_GIVEN DATA_:
**********

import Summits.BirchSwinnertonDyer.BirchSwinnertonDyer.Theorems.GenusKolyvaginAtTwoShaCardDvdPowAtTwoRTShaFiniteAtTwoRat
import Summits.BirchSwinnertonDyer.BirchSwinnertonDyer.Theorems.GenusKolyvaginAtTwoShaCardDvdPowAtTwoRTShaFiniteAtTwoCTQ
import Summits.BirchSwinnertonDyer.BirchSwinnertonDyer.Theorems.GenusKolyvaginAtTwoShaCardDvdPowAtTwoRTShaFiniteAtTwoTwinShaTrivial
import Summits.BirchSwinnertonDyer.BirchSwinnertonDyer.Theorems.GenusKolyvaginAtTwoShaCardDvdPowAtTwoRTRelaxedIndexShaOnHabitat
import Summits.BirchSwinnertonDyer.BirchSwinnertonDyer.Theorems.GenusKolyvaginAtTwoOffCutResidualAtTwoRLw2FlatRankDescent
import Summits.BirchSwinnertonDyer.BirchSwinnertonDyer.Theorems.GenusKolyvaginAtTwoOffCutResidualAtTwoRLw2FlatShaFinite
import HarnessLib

**********

_EXERCISE PROMPT_:
Produce an exact copy of the whole listing.

_RESULT OF THE EXERCISE_:
import Summits.BirchSwinnertonDyer.BirchSwinnertonDyer.Theorems.GenusKolyvaginAtTwoShaCardDvdPowAtTwoRTShaFiniteAtTwoRat
import Summits.BirchSwinnertonDyer.BirchSwinnertonDyer.Theorems.GenusKolyvaginAtTwoShaCardDvdPowAtTwoRTShaFiniteAtTwoCTQ
import Summits.BirchSwinnertonDyer.BirchSwinnertonDyer.Theorems.GenusKolyvaginAtTwoShaCardDvdPowAtTwoRTShaFiniteAtTwoTwinShaTrivial
import Summits.BirchSwinnertonDyer.BirchSwinnertonDyer.Theorems.GenusKolyvaginAtTwoShaCardDvdPowAtTwoRTRelaxedIndexShaOnHabitat
import Summits.BirchSwinnertonDyer.BirchSwinnertonDyer.Theorems.GenusKolyvaginAtTwoOffCutResidualAtTwoRLw2FlatRankDescent
import Summits.BirchSwinnertonDyer.BirchSwinnertonDyer.Theorems.GenusKolyvaginAtTwoOffCutResidualAtTwoRLw2FlatShaFinite
import HarnessLib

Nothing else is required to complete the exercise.